Extra traps set after fruit fly discovery

Updated at 1:49 pm on 25 January 2014

The Ministry for Primary Industries says the first results are expected on Sunday from extra traps being set up in Whangarei following the discovery of a Queensland fruit fly.

Ministry for Primary Industries Compliance Officer Marcie Cooke holding a trap.

Ministry for Primary Industries Compliance Officer Marcie Cooke holding a trap.

Photo: SUPPLIED

Warning signs have gone up in one of the biggest supermarkets inside the city's new biosecurity zone.

There is a ban on taking fruit and vegetables outside the area after a sole male Queensland fruit fly was found on Tuesday. The ban covers parts of the Town Basin in the central city.

The insect is considered one of the biggest threats to New Zealand's $4 billion fruit and vegetable export industry.

The ministry activated a trapping system on Thursday which it says is the best method for identifying male flies. None were trapped overnight on Thursday.

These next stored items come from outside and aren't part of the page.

import Mathlib
import Summits.MatrixMultiplication.MatrixMultiplication.Theses.CondensationDistance

/-!
# `ShortCondensation` is false modulo a super-quadratic TOP (`stub_topKill` of the top-rigidity ladder)

The kill form of the strategists' top-`t` invariant (crux workfile `Cruxes/ShortCondensation/TopRigiditySketch.lean`,
`stub_topKill`, census §0c F3), proved sorry-free as a negative lemma modulo the hypothesis it names.

For a listing `f : Fin l → Finset (Fin (n + m'))` let `topCount n m' l f t` be the number of DISTINCT listed sets of
height `≥ n - t` (height = number of non-identity columns = size of the minor).  `SuperQuadraticTop` (`H_top`) says:
for some `δ > 0` and arbitrarily large `t` there is `N > (t+2)^(2+δ)` such that every valid derivation of the columns of
`X` inside ANY `J(n + m', n)` with `n ≥ t + 2`, `m' ≥ n` lists at least `N` distinct sets in its top `t + 1` levels
(machine data, `TopLevelsCompute.md`: the top three levels always hold `≥ 14 = 1 + 4 + 9` sets — Dodgson-tight — at
every computed ambient size and auxiliary width).  Then `ShortCondensation` fails: run it with `ε := δ` at `n := t + 2`.

* `topCount`, `topCount_le_length`;
* `SuperQuadraticTop` (`H_top`);
* `ShortCondensation_false_of_SuperQuadraticTop : SuperQuadraticTop → ¬ ShortCondensation`.

No refutation is claimed: `H_top` is not proved here (it is the `t → ∞` content of the top-rigidity ladder TR(t)). [folklore]
-/

set_option linter.dupNamespace false

namespace Summit.MatrixMultiplication.MatrixMultiplication.Theorems.ShortCondensation

open Summit.MatrixMultiplication.MatrixMultiplication.Theses.CondensationDistance

/-- `topCount n m' l f t` = number of distinct listed sets of height `≥ n - t` (height of `J` = number of its
elements `≥ n`, i.e. non-identity columns; the top `t + 1` levels, the target level `n` included). -/
def topCount (n m' l : ℕ) (f : Fin l → Finset (Fin (n + m'))) (t : ℕ) : ℕ :=
  ((Finset.univ.image f).filter fun J => n - t ≤ (J.filter fun x : Fin (n + m') => n ≤ x.val).card).card

/-- The top count never exceeds the length of the listing. -/
theorem topCount_le_length (n m' l : ℕ) (f : Fin l → Finset (Fin (n + m'))) (t : ℕ) : topCount n m' l f t ≤ l := by
  classical
  unfold topCount
  calc ((Finset.univ.image f).filter fun J => n - t ≤ (J.filter fun x : Fin (n + m') => n ≤ x.val).card).card
      ≤ (Finset.univ.image f).card := Finset.card_filter_le _ _
    _ ≤ (Finset.univ : Finset (Fin l)).card := Finset.card_image_le
    _ = l := by rw [Finset.card_univ, Fintype.card_fin]

/-- **`H_top`, a super-quadratic top infinitely often.**  There is `δ > 0` such that for every `t₀` some `t ≥ t₀`
and `N` with `(t+2)^(2+δ) < N` have: every listing in any `J(n + m', n)`, `t + 2 ≤ n ≤ m'`, that is valid for the
route's octahedron rule (five mates in the radius-1 ball or listed earlier) and lists the columns of `X` has
`topCount ≥ N`.  Equivalently `c_t(∞, ∞) > (t+2)^(2+δ)` infinitely often for the top-`t` relaxation of
`TopLevelsCompute.md`; Dodgson shows `c_t ≤ Σ_{j ≤ t} (j+1)²`, and TR(t) conjectures equality.
[topic: Computability/AlgebraicComplexity — octahedral (Plücker-exchange) derivations of the determinant] -/
def SuperQuadraticTop : Prop :=
  ∃ δ : ℝ, 0 < δ ∧ ∀ t₀ : ℕ, ∃ t ≥ t₀, ∃ N : ℕ, ((t : ℝ) + 2) ^ (2 + δ) < (N : ℝ) ∧
    ∀ n m' : ℕ, t + 2 ≤ n → n ≤ m' → ∀ (l : ℕ) (f : Fin l → Finset (Fin (n + m'))),
      (∀ i : Fin l, ∃ p ∈ f i, ∃ q ∈ f i, p ≠ q ∧ ∃ u ∉ f i, ∃ v ∉ f i, u ≠ v ∧
        ∀ J ∈ [insert u ((f i).erase p), insert v ((f i).erase p), insert u ((f i).erase q),
          insert v ((f i).erase q), insert u (insert v (((f i).erase p).erase q))],
          (J.card = n ∧ (J.filter fun x : Fin (n + m') => n ≤ x.val).card ≤ 1) ∨ ∃ j : Fin l, j < i ∧ f j = J) →
      (∃ i : Fin l, f i = Finset.univ.filter fun x : Fin (n + m') => n ≤ x.val ∧ x.val < 2 * n) →
      N ≤ topCount n m' l f t

/-- **Kill form of the top-rigidity ladder** (`stub_topKill`): `H_top → ¬ ShortCondensation`.  Run
`ShortCondensation` with `ε := δ`, obtaining `c, n₀`; pick `t ≥ n₀` and `N` from `H_top`; at `n := t + 2 ≥ n₀` the short
listing has length `l ≤ (t+2)^(2+δ) < N ≤ topCount ≤ l`. [folklore] -/
theorem ShortCondensation_false_of_SuperQuadraticTop (H : SuperQuadraticTop) : ¬ ShortCondensation := by
  intro hX
  obtain ⟨δ, hδ, hH⟩ := H
  obtain ⟨c, n₀, hc⟩ := hX δ hδ
  obtain ⟨t, ht, N, hN, htop⟩ := hH n₀
  obtain ⟨m', hnm, -, l, f, hl, hvalid, htarget⟩ := hc (t + 2) (by omega)
  have key : N ≤ topCount (t + 2) m' l f t := htop (t + 2) m' le_rfl hnm l f hvalid htarget
  have h1 : (N : ℝ) ≤ (l : ℝ) := by exact_mod_cast key.trans (topCount_le_length (t + 2) m' l f t)
  have h2 : ((t + 2 : ℕ) : ℝ) = (t : ℝ) + 2 := by push_cast; ring
  rw [h2] at hl
  linarith

end Summit.MatrixMultiplication.MatrixMultiplication.Theorems.ShortCondensation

Sixty staff put out more surveillance traps and inspected gardens and rubbish bins for any signs of the pest on Friday. Special bins have been provided to 92 properties within the affected area for residents to dispose of any fruit and vegetables.

A portable laboratory used to check for fruit fly eggs or lavae in fruit samples should be fully operational by Saturday. The ministry says that is the best way to determine whether there are any females flies in the area.

An Australian fruit fly laying eggs on fruit.

An Australian fruit fly laying eggs on fruit.

Photo: PHOTO NZ

The results from those first lot of traps had initially been expected back by Saturday but are now due back early on Sunday.

The area under control stretches 1.5 kilometres from where the Queensland pest was discovered in a surveillance trap near the Town Basin. It includes the Countdown supermarket at the Okara shopping centre.

Countdown is expecting fruit and vegetables sales at the store to fall significantly and is preparing for controlled disposals of produce. It says spoilage is unavoidable and it is working with the ministry on how to get rid of that waste.

The supermarket chain is putting more produce in its two other Whangarei stores. A spokesperson said customers were responding well.

It's the fourth time a Queensland fruit fly has been found in New Zealand. The last time was in Auckland in 2012.